Task objective -> Return all lines from the entries below in which the word "Valued" is present.

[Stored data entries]

• • • •

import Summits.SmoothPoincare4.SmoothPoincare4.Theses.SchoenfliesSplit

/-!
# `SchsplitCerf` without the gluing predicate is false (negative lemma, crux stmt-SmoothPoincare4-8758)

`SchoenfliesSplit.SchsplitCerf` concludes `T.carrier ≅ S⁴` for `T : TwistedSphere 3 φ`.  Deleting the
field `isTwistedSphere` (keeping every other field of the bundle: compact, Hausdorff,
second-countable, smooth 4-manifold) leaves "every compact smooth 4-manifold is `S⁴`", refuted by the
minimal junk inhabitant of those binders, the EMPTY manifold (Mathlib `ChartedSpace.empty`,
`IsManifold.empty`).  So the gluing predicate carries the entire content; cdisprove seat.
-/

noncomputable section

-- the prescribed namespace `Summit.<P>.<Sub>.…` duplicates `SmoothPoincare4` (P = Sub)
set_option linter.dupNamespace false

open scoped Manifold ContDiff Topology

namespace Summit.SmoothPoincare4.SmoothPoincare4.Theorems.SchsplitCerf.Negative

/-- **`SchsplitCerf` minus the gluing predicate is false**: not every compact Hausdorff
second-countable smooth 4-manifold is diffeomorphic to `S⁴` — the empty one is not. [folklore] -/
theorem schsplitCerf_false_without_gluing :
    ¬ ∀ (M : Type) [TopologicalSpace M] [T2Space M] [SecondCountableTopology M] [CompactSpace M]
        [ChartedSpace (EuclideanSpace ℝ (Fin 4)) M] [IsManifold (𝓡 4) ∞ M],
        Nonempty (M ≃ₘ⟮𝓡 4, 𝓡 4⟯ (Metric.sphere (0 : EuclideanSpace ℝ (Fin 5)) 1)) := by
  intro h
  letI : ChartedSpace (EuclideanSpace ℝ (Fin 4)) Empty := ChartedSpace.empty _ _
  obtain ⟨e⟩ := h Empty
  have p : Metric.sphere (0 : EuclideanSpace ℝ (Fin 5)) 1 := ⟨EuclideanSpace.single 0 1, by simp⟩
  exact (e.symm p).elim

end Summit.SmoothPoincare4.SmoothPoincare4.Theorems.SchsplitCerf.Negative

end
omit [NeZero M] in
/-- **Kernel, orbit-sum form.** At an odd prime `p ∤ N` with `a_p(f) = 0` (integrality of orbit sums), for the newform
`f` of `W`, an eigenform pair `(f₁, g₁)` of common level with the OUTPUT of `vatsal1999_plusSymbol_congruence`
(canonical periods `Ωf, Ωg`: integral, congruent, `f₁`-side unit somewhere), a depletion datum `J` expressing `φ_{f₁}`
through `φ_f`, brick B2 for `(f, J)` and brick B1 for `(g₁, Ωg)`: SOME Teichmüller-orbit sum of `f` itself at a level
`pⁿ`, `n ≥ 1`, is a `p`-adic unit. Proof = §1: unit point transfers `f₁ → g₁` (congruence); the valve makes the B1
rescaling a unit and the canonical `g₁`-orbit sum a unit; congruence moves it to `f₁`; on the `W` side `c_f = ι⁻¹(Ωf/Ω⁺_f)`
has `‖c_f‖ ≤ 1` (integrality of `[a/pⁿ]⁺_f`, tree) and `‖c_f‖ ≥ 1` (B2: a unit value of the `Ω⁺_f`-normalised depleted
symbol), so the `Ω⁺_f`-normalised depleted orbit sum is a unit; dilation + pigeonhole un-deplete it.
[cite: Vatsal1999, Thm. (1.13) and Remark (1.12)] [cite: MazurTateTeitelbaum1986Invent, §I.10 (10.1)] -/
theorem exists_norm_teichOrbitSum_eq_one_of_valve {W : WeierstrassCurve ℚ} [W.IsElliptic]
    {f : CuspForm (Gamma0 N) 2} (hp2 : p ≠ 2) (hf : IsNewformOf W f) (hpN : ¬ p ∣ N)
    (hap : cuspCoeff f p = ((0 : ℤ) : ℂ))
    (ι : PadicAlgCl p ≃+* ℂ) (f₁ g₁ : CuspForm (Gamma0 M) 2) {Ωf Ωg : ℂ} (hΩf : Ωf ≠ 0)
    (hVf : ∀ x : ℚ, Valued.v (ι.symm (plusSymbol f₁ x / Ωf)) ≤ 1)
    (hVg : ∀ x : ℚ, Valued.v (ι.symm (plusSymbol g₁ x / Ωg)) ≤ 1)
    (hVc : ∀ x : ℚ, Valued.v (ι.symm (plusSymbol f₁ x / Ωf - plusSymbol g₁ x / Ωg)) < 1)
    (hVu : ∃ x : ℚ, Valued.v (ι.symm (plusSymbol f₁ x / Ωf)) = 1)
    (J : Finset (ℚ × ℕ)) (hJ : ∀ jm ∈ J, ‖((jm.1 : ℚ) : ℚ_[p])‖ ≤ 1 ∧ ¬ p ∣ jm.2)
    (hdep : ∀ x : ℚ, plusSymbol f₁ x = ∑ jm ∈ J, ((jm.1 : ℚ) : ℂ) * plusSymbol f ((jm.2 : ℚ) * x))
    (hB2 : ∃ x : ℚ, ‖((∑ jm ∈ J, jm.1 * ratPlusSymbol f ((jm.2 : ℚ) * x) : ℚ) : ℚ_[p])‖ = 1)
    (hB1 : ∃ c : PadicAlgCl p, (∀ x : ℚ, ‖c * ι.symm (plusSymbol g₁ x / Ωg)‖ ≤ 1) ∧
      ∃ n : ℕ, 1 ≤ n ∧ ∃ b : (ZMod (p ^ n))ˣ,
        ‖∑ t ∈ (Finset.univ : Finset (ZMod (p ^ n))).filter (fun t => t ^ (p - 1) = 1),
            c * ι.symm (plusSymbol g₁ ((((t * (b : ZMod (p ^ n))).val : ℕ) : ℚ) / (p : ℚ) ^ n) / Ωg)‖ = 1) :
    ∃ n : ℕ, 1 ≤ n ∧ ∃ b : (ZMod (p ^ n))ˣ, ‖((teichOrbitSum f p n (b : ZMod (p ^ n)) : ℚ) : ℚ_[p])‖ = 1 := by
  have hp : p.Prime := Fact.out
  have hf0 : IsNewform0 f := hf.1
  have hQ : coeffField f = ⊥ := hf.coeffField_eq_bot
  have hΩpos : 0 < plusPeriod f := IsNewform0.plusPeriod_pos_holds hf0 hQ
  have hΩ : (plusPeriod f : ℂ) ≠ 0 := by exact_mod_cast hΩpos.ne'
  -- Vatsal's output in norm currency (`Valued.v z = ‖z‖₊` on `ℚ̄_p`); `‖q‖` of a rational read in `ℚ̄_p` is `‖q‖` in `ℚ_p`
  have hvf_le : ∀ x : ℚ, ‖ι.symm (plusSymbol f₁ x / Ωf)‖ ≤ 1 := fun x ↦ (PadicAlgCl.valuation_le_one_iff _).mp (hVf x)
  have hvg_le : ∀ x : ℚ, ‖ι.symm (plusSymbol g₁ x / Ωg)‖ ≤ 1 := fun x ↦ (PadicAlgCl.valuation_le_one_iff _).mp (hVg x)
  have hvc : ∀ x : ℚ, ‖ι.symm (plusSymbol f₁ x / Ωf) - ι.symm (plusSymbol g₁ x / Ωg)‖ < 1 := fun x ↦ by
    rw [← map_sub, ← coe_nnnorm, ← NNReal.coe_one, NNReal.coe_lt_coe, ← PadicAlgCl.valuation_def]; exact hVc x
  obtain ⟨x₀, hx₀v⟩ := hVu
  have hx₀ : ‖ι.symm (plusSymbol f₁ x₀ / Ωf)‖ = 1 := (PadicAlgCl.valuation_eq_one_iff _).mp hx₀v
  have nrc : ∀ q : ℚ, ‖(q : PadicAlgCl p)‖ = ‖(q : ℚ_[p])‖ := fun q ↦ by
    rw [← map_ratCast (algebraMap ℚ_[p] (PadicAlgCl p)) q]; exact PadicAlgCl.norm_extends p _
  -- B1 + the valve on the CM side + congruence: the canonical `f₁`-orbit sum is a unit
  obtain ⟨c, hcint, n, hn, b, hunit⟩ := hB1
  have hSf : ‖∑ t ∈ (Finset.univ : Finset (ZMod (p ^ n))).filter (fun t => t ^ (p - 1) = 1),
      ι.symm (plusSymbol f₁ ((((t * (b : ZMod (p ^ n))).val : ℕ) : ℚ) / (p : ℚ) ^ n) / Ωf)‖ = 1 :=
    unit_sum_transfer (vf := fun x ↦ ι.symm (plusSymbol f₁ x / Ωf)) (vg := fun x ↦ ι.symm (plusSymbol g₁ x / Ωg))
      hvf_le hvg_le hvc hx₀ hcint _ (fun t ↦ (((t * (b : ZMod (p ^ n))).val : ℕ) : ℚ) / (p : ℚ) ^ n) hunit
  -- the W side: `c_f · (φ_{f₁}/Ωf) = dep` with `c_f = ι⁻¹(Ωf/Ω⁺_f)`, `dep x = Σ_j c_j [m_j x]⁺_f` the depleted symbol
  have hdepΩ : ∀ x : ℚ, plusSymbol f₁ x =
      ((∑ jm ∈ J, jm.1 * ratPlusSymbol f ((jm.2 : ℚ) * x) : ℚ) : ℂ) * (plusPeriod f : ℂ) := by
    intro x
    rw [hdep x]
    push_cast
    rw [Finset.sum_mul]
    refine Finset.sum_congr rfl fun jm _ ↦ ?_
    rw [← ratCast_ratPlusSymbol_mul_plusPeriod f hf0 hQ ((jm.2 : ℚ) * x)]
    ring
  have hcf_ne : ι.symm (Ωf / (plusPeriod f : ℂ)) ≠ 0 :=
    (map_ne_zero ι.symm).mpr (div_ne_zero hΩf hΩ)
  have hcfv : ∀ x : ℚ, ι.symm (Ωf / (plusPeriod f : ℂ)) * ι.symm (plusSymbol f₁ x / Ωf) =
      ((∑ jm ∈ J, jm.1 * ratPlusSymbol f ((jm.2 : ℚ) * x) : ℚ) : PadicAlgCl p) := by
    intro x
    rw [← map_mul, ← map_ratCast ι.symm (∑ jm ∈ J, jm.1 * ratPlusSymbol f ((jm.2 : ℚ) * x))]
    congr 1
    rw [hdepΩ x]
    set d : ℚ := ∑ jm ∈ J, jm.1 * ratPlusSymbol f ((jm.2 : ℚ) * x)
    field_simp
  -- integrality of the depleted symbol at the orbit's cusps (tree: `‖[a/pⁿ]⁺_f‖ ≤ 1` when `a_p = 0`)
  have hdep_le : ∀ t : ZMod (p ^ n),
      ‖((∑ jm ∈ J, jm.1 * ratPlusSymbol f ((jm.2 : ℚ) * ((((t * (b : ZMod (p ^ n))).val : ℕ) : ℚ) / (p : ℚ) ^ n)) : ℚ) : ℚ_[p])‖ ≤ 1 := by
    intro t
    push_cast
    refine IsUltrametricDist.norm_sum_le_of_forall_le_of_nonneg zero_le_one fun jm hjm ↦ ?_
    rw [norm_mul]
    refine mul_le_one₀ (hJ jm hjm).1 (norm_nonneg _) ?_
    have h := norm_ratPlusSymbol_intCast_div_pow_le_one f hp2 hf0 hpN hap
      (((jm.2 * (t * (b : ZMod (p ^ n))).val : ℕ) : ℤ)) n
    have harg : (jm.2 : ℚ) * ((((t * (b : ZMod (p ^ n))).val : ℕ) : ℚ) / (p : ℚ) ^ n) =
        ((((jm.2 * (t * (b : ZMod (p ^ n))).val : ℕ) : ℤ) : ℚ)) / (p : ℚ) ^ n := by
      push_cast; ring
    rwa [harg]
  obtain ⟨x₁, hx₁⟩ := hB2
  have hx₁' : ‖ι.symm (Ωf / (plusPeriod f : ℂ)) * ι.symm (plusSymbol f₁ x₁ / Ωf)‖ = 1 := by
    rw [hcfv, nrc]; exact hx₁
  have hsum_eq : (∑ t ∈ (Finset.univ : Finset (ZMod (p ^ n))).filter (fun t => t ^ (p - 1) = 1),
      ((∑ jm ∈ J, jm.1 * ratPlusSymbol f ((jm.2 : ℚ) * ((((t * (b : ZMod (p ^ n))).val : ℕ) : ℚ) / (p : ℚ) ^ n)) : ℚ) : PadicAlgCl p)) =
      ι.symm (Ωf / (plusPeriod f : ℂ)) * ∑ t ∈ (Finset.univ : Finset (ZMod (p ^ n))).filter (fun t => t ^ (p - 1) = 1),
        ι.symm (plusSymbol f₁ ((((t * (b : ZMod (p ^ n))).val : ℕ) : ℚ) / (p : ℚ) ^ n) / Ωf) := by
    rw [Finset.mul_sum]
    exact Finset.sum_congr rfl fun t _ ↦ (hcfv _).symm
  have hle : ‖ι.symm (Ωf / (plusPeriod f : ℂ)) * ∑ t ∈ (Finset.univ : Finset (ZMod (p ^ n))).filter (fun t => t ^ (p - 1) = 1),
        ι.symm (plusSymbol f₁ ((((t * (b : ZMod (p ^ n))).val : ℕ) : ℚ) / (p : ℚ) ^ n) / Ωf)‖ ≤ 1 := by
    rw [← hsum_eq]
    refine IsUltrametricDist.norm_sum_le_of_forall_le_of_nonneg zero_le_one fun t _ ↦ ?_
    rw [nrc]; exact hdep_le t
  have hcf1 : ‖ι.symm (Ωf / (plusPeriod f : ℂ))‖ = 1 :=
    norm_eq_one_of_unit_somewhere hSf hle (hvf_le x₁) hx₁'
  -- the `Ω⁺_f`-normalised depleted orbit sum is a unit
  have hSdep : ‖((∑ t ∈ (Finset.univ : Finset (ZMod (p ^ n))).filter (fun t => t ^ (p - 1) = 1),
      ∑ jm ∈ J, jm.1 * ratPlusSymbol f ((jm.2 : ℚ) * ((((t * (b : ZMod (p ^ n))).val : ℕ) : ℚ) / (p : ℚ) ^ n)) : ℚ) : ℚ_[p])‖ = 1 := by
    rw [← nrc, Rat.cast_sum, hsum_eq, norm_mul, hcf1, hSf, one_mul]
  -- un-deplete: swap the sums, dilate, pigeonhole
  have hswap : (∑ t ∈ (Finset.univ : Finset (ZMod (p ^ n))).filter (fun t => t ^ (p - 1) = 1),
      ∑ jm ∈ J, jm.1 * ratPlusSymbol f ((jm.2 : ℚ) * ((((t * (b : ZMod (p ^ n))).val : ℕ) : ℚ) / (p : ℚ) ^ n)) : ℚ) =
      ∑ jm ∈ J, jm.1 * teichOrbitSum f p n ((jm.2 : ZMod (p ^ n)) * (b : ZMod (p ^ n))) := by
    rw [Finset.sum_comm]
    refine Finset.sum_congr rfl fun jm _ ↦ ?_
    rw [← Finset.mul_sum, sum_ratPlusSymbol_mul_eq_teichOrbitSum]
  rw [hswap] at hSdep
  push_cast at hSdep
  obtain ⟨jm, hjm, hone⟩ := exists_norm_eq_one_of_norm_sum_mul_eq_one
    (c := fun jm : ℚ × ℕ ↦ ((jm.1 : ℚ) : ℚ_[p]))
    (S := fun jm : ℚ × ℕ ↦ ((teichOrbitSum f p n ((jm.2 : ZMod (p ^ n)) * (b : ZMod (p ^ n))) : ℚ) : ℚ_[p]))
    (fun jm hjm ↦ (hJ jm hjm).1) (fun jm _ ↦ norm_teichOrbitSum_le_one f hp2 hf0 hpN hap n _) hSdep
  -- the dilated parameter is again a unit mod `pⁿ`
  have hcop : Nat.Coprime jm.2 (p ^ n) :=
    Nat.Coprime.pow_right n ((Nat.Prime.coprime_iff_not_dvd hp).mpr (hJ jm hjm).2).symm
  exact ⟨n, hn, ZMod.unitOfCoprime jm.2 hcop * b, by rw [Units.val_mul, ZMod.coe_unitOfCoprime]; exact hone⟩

• • • •

Solution ->
    (hVf : ∀ x : ℚ, Valued.v (ι.symm (plusSymbol f₁ x / Ωf)) ≤ 1)
    (hVg : ∀ x : ℚ, Valued.v (ι.symm (plusSymbol g₁ x / Ωg)) ≤ 1)
    (hVc : ∀ x : ℚ, Valued.v (ι.symm (plusSymbol f₁ x / Ωf - plusSymbol g₁ x / Ωg)) < 1)
    (hVu : ∃ x : ℚ, Valued.v (ι.symm (plusSymbol f₁ x / Ωf)) = 1)
  -- Vatsal's output in norm currency (`Valued.v z = ‖z‖₊` on `ℚ̄_p`); `‖q‖` of a rational read in `ℚ̄_p` is `‖q‖` in `ℚ_p`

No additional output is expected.